Entries taken from a collection:
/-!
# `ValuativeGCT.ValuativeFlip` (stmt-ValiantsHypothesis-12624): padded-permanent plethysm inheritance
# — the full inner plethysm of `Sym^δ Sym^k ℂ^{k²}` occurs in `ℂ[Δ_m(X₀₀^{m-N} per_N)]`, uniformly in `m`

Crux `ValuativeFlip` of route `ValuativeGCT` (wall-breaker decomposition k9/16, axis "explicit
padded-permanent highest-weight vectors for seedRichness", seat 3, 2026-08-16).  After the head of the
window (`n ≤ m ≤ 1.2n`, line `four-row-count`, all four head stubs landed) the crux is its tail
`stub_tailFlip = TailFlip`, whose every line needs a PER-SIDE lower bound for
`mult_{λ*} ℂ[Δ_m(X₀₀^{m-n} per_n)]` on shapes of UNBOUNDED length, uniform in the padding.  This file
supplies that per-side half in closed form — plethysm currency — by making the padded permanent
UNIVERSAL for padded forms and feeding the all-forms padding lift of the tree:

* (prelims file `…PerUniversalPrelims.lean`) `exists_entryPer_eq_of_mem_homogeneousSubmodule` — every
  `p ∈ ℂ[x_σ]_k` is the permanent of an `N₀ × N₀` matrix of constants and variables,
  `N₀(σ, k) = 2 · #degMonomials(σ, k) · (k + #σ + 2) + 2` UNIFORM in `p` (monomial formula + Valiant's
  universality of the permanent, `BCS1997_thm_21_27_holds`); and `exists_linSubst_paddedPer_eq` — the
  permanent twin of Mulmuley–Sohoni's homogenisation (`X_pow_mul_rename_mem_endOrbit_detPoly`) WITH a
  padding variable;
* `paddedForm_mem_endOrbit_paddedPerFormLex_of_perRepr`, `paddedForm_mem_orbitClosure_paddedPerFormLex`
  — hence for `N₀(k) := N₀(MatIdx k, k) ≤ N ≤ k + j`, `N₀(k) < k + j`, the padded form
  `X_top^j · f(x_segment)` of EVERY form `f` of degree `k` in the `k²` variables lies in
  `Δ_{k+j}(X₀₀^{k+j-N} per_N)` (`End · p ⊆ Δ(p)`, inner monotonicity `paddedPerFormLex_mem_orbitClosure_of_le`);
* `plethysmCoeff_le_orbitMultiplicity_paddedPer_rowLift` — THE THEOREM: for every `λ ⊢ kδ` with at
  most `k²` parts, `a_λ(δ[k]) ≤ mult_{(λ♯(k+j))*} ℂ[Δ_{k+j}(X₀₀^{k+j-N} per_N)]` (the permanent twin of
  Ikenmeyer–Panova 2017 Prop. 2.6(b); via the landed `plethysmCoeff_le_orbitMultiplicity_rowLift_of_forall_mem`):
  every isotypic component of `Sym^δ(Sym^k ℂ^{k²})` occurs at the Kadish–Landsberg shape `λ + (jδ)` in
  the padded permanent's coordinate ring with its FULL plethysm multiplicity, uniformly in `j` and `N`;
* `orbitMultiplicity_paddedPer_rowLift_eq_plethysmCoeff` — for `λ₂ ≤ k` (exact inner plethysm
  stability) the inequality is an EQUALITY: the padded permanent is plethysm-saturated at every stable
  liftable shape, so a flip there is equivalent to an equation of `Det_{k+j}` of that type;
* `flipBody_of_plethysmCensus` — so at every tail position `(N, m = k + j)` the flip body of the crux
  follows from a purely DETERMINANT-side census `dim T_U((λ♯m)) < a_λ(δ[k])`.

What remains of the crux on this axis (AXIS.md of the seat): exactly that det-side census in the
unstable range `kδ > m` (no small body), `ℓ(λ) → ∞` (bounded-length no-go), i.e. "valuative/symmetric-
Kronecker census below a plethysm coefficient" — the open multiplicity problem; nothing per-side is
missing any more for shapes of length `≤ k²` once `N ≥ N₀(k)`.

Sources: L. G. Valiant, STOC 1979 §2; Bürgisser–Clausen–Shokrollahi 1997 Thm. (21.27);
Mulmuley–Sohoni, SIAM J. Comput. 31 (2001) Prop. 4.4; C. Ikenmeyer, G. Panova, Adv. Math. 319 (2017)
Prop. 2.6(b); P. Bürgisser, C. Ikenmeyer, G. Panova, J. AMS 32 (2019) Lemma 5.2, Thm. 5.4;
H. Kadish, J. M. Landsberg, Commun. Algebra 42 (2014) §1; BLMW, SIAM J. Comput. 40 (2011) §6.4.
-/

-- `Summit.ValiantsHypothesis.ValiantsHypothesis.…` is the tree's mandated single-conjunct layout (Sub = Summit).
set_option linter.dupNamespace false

* * *

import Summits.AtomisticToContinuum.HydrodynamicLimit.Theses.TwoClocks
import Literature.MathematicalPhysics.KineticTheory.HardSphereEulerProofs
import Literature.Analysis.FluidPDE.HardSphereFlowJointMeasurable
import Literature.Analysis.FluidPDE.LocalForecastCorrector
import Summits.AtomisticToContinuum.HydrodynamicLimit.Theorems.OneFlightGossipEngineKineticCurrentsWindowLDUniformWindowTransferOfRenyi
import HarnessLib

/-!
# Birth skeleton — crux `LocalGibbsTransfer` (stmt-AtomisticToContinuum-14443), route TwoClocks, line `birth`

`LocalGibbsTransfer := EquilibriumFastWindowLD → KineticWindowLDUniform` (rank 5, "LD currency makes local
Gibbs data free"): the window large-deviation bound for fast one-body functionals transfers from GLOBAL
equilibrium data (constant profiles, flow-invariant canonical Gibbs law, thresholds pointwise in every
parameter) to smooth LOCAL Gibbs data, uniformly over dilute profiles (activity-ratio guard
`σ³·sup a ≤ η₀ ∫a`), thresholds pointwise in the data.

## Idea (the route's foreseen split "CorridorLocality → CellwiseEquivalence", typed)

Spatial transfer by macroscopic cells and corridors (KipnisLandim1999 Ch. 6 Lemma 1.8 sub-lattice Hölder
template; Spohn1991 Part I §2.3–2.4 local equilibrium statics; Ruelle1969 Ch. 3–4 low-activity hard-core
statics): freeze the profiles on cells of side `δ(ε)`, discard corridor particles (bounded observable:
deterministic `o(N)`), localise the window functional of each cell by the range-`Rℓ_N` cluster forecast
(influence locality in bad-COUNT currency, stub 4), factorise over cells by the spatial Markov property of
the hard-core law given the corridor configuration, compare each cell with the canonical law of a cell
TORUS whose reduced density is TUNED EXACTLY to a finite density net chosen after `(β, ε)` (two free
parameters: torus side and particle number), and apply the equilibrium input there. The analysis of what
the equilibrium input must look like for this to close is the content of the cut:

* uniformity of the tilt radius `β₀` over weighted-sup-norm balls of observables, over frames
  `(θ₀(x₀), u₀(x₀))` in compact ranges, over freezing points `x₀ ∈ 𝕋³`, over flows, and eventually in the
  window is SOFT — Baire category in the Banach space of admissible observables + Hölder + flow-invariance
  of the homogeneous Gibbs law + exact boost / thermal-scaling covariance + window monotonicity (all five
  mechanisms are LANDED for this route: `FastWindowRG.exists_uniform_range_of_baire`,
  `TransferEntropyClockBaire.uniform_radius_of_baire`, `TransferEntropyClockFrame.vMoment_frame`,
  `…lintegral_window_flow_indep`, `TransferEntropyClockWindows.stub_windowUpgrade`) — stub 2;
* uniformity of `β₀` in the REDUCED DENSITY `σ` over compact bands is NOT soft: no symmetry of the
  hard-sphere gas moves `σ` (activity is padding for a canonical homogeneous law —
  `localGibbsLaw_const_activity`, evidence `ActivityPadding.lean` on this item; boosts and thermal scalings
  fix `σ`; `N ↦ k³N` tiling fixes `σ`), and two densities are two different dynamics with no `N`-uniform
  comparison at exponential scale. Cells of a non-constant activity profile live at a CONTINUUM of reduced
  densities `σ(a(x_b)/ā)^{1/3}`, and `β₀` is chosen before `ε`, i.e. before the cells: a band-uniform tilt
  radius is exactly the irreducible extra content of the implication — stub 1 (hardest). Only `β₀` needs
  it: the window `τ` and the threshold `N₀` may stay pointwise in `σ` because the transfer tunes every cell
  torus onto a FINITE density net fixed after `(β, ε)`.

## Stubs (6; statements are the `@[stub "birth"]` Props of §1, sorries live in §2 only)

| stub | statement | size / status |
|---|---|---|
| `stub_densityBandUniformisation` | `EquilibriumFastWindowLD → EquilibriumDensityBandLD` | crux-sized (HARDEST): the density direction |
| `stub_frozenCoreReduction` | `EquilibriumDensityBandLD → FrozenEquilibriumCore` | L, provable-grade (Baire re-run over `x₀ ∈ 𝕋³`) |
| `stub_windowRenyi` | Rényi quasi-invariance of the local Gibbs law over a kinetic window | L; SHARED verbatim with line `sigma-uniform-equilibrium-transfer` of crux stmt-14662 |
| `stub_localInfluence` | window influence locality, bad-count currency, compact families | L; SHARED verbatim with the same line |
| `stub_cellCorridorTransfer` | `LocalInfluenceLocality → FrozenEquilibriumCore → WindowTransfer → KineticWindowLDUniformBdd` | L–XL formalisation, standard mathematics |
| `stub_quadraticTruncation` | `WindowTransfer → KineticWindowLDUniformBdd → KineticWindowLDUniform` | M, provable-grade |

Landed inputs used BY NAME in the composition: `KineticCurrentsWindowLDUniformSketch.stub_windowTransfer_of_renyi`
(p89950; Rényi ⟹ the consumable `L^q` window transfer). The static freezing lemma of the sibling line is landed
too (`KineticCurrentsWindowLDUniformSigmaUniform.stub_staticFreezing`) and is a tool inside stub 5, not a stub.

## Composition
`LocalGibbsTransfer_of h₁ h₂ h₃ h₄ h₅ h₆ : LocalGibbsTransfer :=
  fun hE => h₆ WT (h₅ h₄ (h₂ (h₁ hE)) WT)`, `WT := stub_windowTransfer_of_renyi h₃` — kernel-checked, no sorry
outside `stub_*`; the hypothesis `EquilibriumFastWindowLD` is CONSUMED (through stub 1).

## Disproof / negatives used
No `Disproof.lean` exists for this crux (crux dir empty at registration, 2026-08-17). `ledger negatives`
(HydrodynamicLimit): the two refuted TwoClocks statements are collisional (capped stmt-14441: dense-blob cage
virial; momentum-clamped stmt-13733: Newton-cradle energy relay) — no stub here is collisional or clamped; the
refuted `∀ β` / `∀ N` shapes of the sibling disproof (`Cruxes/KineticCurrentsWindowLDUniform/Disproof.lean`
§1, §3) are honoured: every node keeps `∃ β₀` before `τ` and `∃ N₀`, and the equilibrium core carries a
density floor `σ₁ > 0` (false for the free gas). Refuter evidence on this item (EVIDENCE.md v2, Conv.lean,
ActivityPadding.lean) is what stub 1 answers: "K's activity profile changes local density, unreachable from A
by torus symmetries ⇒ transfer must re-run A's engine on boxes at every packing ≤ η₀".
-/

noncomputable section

EXERCISE INSTRUCTIONS =
Give back, word for word, only the lines above from the line holding "Spatial transfer by" to the line holding "statics): freeze the", both included.

OUTPUT OF THE TASK =
Spatial transfer by macroscopic cells and corridors (KipnisLandim1999 Ch. 6 Lemma 1.8 sub-lattice Hölder
template; Spohn1991 Part I §2.3–2.4 local equilibrium statics; Ruelle1969 Ch. 3–4 low-activity hard-core
statics): freeze the profiles on cells of side `δ(ε)`, discard corridor particles (bounded observable:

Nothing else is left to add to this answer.